Find critical points of $f(x,y,z) = 3x - y -3z$ with constraints $ x^2 + 2z^2 = 225\ ,\ x + y - z = 7$

Question

Find critical points of $f(x,y,z) = 3x - y -3z$ with constraints $ x^2 + 2z^2 = 225\ ,\ x + y - z = 7$

My attempt:

Denote $g_1(x,y,z)=x^2 + 2z^2 -225, g_2(x,y,z)=x + y - z -7$.

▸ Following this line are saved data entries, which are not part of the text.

/-! ## The weighted three-label statics of two forward tube events with a shared label -/

/-- **Weighted three-label statics of two one-sided tube events sharing a label** (the weighted, ONE-SIDED twin
of `ShortFlightCount.measure_windowEvent_inter_tubeEvent_le`).  Under the rung-0 law, for labels `p, m, j'` with
the three-label canonical bound `htriple` (`≤ 8 vol T · vol T'`, Ruelle), swept-tube families `S₁` of window `h₁`
and `S₂` of window `h₂` (`vol ≤ 4ε²·window·‖·‖`), the minimal-image lift inequality `hlift` and a measurable weight
`W` of the velocities: the Gibbs integral over the event "a lift of `x_m − x_p` lies in `S₁(v_m − v_p)` AND a lift of
`x_{j'} − x_p` lies in `S₂(v_{j'} − v_p)`" of `W(v)` is at most
`128 ε⁴ h₁ h₂ · ∫ ‖v_m − v_p‖ ‖v_{j'} − v_p‖ W(v) dN(u,θ)^{⊗(N+1)}(v)` (disintegration positions ⊗ velocities).
[folklore] -/
theorem lintegral_indicator_tubeEvent_inter_tubeEvent_le {σ : ℝ} (hσ2 : σ ≤ 1 / 2) {a θ : ℝ} (ha : 0 < a)
    (hθ : 0 < θ) (u : V3) {N : ℕ} (Φ : HardSphereFlow (Torus.geometry (Fin 3)) (hsDiameter σ N) (N + 1))
    {p m j' : Fin (N + 1)}
    (htriple : ∀ T T' : Set T3, MeasurableSet T → MeasurableSet T' →
      posGibbsMeasure (fun _ : T3 => (1 : ℝ)) (hsDiameter σ N) (N + 1) {x | x m - x p ∈ T ∧ x j' - x p ∈ T'} ≤
        8 * (volume T * volume T'))
    {h₁ h₂ : ℝ} (hh₁ : 0 ≤ h₁) (hh₂ : 0 ≤ h₂) {S₁ S₂ : V3 → Set V3}
    (hS₁m : MeasurableSet {q : V3 × V3 | q.1 ∈ S₁ q.2}) (hS₂m : MeasurableSet {q : V3 × V3 | q.1 ∈ S₂ q.2})
    (hS₁vol : ∀ v, volume (S₁ v) ≤ ENNReal.ofReal (4 * hsDiameter σ N ^ 2 * h₁ * ‖v‖))
    (hS₂vol : ∀ v, volume (S₂ v) ≤ ENNReal.ofReal (4 * hsDiameter σ N ^ 2 * h₂ * ‖v‖))
    (hlift : ∀ B : Set V3, MeasurableSet B →
      volume {x : T3 | ∃ k : Fin 3 → ℤ, Torus.reprSym x + Torus.latticeVec k ∈ B} ≤ volume B)
    {W : (Fin (N + 1) → V3) → ℝ≥0∞} (hW : Measurable W) :
    ∫⁻ w, ({w : Config (N + 1) (Fin 3) T3 | ∃ k : Fin 3 → ℤ,
            Torus.reprSym ((w m).1 - (w p).1) + Torus.latticeVec k ∈ S₁ ((w m).2 - (w p).2)} ∩
          {w | ∃ k : Fin 3 → ℤ, Torus.reprSym ((w j').1 - (w p).1) + Torus.latticeVec k ∈
            S₂ ((w j').2 - (w p).2)}).indicator (fun w => W fun i => (w i).2) w
        ∂(localGibbsLaw σ (fun _ => a) (fun _ => u) (fun _ => θ) N Φ) ≤
      ENNReal.ofReal (128 * hsDiameter σ N ^ 4 * h₁ * h₂) *
        ∫⁻ v, ENNReal.ofReal (‖v m - v p‖ * ‖v j' - v p‖) * W v
          ∂(Measure.pi fun _ : Fin (N + 1) => gaussMeasure u θ) := by
  set ε := hsDiameter σ N
  -- measurable sections of the tube families
  have hS₁u : ∀ v : V3, MeasurableSet (S₁ v) := fun v => hS₁m.preimage (measurable_id.prodMk measurable_const)
  have hS₂u : ∀ v : V3, MeasurableSet (S₂ v) := fun v => hS₂m.preimage (measurable_id.prodMk measurable_const)
  -- the position events for fixed velocities
  set T₁ : (Fin (N + 1) → V3) → Set T3 := fun v =>
    {y | ∃ k : Fin 3 → ℤ, Torus.reprSym y + Torus.latticeVec k ∈ S₁ (v m - v p)} with hT₁
  set T₂ : (Fin (N + 1) → V3) → Set T3 := fun v =>
    {y | ∃ k : Fin 3 → ℤ, Torus.reprSym y + Torus.latticeVec k ∈ S₂ (v j' - v p)} with hT₂
  have hpre : ∀ B : Set V3, MeasurableSet B →
      MeasurableSet {y : T3 | ∃ k : Fin 3 → ℤ, Torus.reprSym y + Torus.latticeVec k ∈ B} := by
    intro B hB
    have : {y : T3 | ∃ k : Fin 3 → ℤ, Torus.reprSym y + Torus.latticeVec k ∈ B} =
        ⋃ k : Fin 3 → ℤ, (fun y : T3 => Torus.reprSym y + Torus.latticeVec k) ⁻¹' B := by
      ext y; simp only [mem_setOf_eq, mem_iUnion, mem_preimage]
    rw [this]
    exact MeasurableSet.iUnion fun k => hB.preimage (Torus.measurable_reprSym.add_const _)
  have hT₁m : ∀ v, MeasurableSet (T₁ v) := fun v => hpre _ (hS₁u _)
  have hT₂m : ∀ v, MeasurableSet (T₂ v) := fun v => hpre _ (hS₂u _)
  have hT₁vol : ∀ v, volume (T₁ v) ≤ ENNReal.ofReal (4 * ε ^ 2 * h₁ * ‖v m - v p‖) := fun v =>
    (hlift _ (hS₁u _)).trans (hS₁vol _)
  have hT₂vol : ∀ v, volume (T₂ v) ≤ ENNReal.ofReal (4 * ε ^ 2 * h₂ * ‖v j' - v p‖) := fun v =>
    (hlift _ (hS₂u _)).trans (hS₂vol _)
  -- the event and its measurability
  set A : Set (Config (N + 1) (Fin 3) T3) :=
    {w | ∃ k : Fin 3 → ℤ, Torus.reprSym ((w m).1 - (w p).1) + Torus.latticeVec k ∈ S₁ ((w m).2 - (w p).2)} ∩
      {w | ∃ k : Fin 3 → ℤ, Torus.reprSym ((w j').1 - (w p).1) + Torus.latticeVec k ∈
        S₂ ((w j').2 - (w p).2)} with hA
  have hψm : ∀ (i : Fin (N + 1)) (k : Fin 3 → ℤ), Measurable fun w : Config (N + 1) (Fin 3) T3 =>
      (Torus.reprSym ((w i).1 - (w p).1) + Torus.latticeVec k, (w i).2 - (w p).2) := fun i k =>
    ((Torus.measurable_reprSym.comp ((measurable_pi_apply i).fst.sub (measurable_pi_apply p).fst)).add_const
      _).prodMk ((measurable_pi_apply i).snd.sub (measurable_pi_apply p).snd)
  have hEv : ∀ (S : V3 → Set V3) (i : Fin (N + 1)), {w : Config (N + 1) (Fin 3) T3 | ∃ k : Fin 3 → ℤ,
      Torus.reprSym ((w i).1 - (w p).1) + Torus.latticeVec k ∈ S ((w i).2 - (w p).2)} =
      ⋃ k : Fin 3 → ℤ, (fun w : Config (N + 1) (Fin 3) T3 =>
        (Torus.reprSym ((w i).1 - (w p).1) + Torus.latticeVec k, (w i).2 - (w p).2)) ⁻¹'
          {q : V3 × V3 | q.1 ∈ S q.2} := fun S i => by
    ext w; simp only [mem_setOf_eq, mem_iUnion, mem_preimage]
  have hAm : MeasurableSet A := by
    rw [hA, hEv S₁ m, hEv S₂ j']
    exact (MeasurableSet.iUnion fun k => hS₁m.preimage (hψm m k)).inter
      (MeasurableSet.iUnion fun k => hS₂m.preimage (hψm j' k))
  -- the integrand
  set F : Config (N + 1) (Fin 3) T3 → ℝ≥0∞ := A.indicator fun w => W fun i => (w i).2 with hF
  have hWc : Measurable fun w : Config (N + 1) (Fin 3) T3 => W fun i => (w i).2 :=
    hW.comp (measurable_pi_lambda _ fun i => (measurable_pi_apply i).snd)
  have hFm : Measurable F := hWc.indicator hAm
  -- the rung-0 law
  set Q := posGibbsMeasure (fun _ : T3 => a) ε (N + 1) with hQ
  set Γ : Measure (Fin (N + 1) → V3) := Measure.pi fun _ => gaussMeasure u θ with hΓ
  have hlaw : localGibbsLaw σ (fun _ => a) (fun _ => u) (fun _ => θ) N Φ = (Q.prod Γ).map zipConfig := by
    rw [localGibbsLaw_eq, localGibbsMeasure_rung0_eq_map σ ha.le hθ u N]
  haveI : IsProbabilityMeasure Q := isProbabilityMeasure_posGibbsMeasure continuous_const (fun _ => ha) hσ2 N
  haveI : IsProbabilityMeasure Γ := by rw [hΓ]; infer_instance
  -- the sections: Ruelle's three-label bound and the swept-tube volumes
  have hsec : ∀ v : Fin (N + 1) → V3, ∫⁻ x, F (zipConfig (x, v)) ∂Q ≤
      W v * ENNReal.ofReal (128 * ε ^ 4 * h₁ * h₂ * (‖v m - v p‖ * ‖v j' - v p‖)) := by
    intro v
    have hle : ∀ x, F (zipConfig (x, v)) ≤
        {x : Fin (N + 1) → T3 | x m - x p ∈ T₁ v ∧ x j' - x p ∈ T₂ v}.indicator (fun _ => W v) x := by
      intro x
      by_cases hx : zipConfig (x, v) ∈ A
      · have hx' : x ∈ {x : Fin (N + 1) → T3 | x m - x p ∈ T₁ v ∧ x j' - x p ∈ T₂ v} := by
          simpa only [hA, hT₁, hT₂, mem_inter_iff, mem_setOf_eq, zipConfig_apply] using hx
        rw [hF, indicator_of_mem hx, indicator_of_mem hx']
        simp only [zipConfig_apply, le_refl]
      · rw [hF, indicator_of_notMem hx]
        exact bot_le
    calc ∫⁻ x, F (zipConfig (x, v)) ∂Q
        ≤ ∫⁻ x, {x : Fin (N + 1) → T3 | x m - x p ∈ T₁ v ∧ x j' - x p ∈ T₂ v}.indicator (fun _ => W v) x ∂Q :=
          lintegral_mono hle
      _ ≤ W v * Q {x | x m - x p ∈ T₁ v ∧ x j' - x p ∈ T₂ v} := lintegral_indicator_const_le _ _
      _ ≤ W v * (8 * (volume (T₁ v) * volume (T₂ v))) := by
          have hQ' : Q {x | x m - x p ∈ T₁ v ∧ x j' - x p ∈ T₂ v} ≤ 8 * (volume (T₁ v) * volume (T₂ v)) := by
            rw [hQ, posGibbsMeasure_const_eq_one ha]
            exact htriple _ _ (hT₁m v) (hT₂m v)
          gcongr
      _ ≤ W v * (8 * (ENNReal.ofReal (4 * ε ^ 2 * h₁ * ‖v m - v p‖) *
            ENNReal.ofReal (4 * ε ^ 2 * h₂ * ‖v j' - v p‖))) := by
          gcongr
          · exact hT₁vol v
          · exact hT₂vol v
      _ = W v * ENNReal.ofReal (128 * ε ^ 4 * h₁ * h₂ * (‖v m - v p‖ * ‖v j' - v p‖)) := by
          rw [← ENNReal.ofReal_mul (by positivity), ← ENNReal.ofReal_ofNat 8,
            ← ENNReal.ofReal_mul (by norm_num)]
          congr 2
          ring
  calc ∫⁻ w, F w ∂(localGibbsLaw σ (fun _ => a) (fun _ => u) (fun _ => θ) N Φ)
      = ∫⁻ pr, F (zipConfig pr) ∂(Q.prod Γ) := by rw [hlaw, lintegral_map hFm measurable_zipConfig]
    _ = ∫⁻ v, ∫⁻ x, F (zipConfig (x, v)) ∂Q ∂Γ :=
        lintegral_prod_symm _ (hFm.comp measurable_zipConfig).aemeasurable
    _ ≤ ∫⁻ v, W v * ENNReal.ofReal (128 * ε ^ 4 * h₁ * h₂ * (‖v m - v p‖ * ‖v j' - v p‖)) ∂Γ :=
        lintegral_mono hsec
    _ = ENNReal.ofReal (128 * ε ^ 4 * h₁ * h₂) *
          ∫⁻ v, ENNReal.ofReal (‖v m - v p‖ * ‖v j' - v p‖) * W v ∂Γ := by
        rw [← lintegral_const_mul' _ _ ENNReal.ofReal_ne_top]
        refine lintegral_congr fun v => ?_
        rw [ENNReal.ofReal_mul (by positivity)]
        ring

$L_1=f+\lambda_1g_1 ,L_2=f+\lambda_2g_2 $.

$\frac{dL_1}{dx}=3+2\lambda_1x=0$

$\frac{dL_1}{dy}=-1=0$

$\frac{dL_1}{dz}=-3+4\lambda_1z=0$

$\frac{dL_1}{d\lambda_1}=x^2+2z^2-225=0$

How am I supposed to deal with $\frac{dL_1}{dy}=-1=0$ ?

$\frac{dL_2}{dx}=3+\lambda_2=0$

$\frac{dL_2}{dy}=-1+\lambda_2=0$

$\frac{dL_2}{dz}=-3-\lambda_2=0$

$\frac{dL_2}{d\lambda_2}=x+y-z-7=0$

In addition I got $\lambda_2=-3 and \lambda_2=1$

I cant get where I am wrong , appreciate any help.

Thanks !

Answer 1

Indeed, $-1=0$ is a problem. It represents the way you can increase or decrease $f$ while keeping the constraint $g_1$ fixed (since $g_1$ doesn't depend on $y$). Put the Lagrangian as $$L=f+\lambda_1g_1+\lambda_2g_2$$ then proceed as you have been.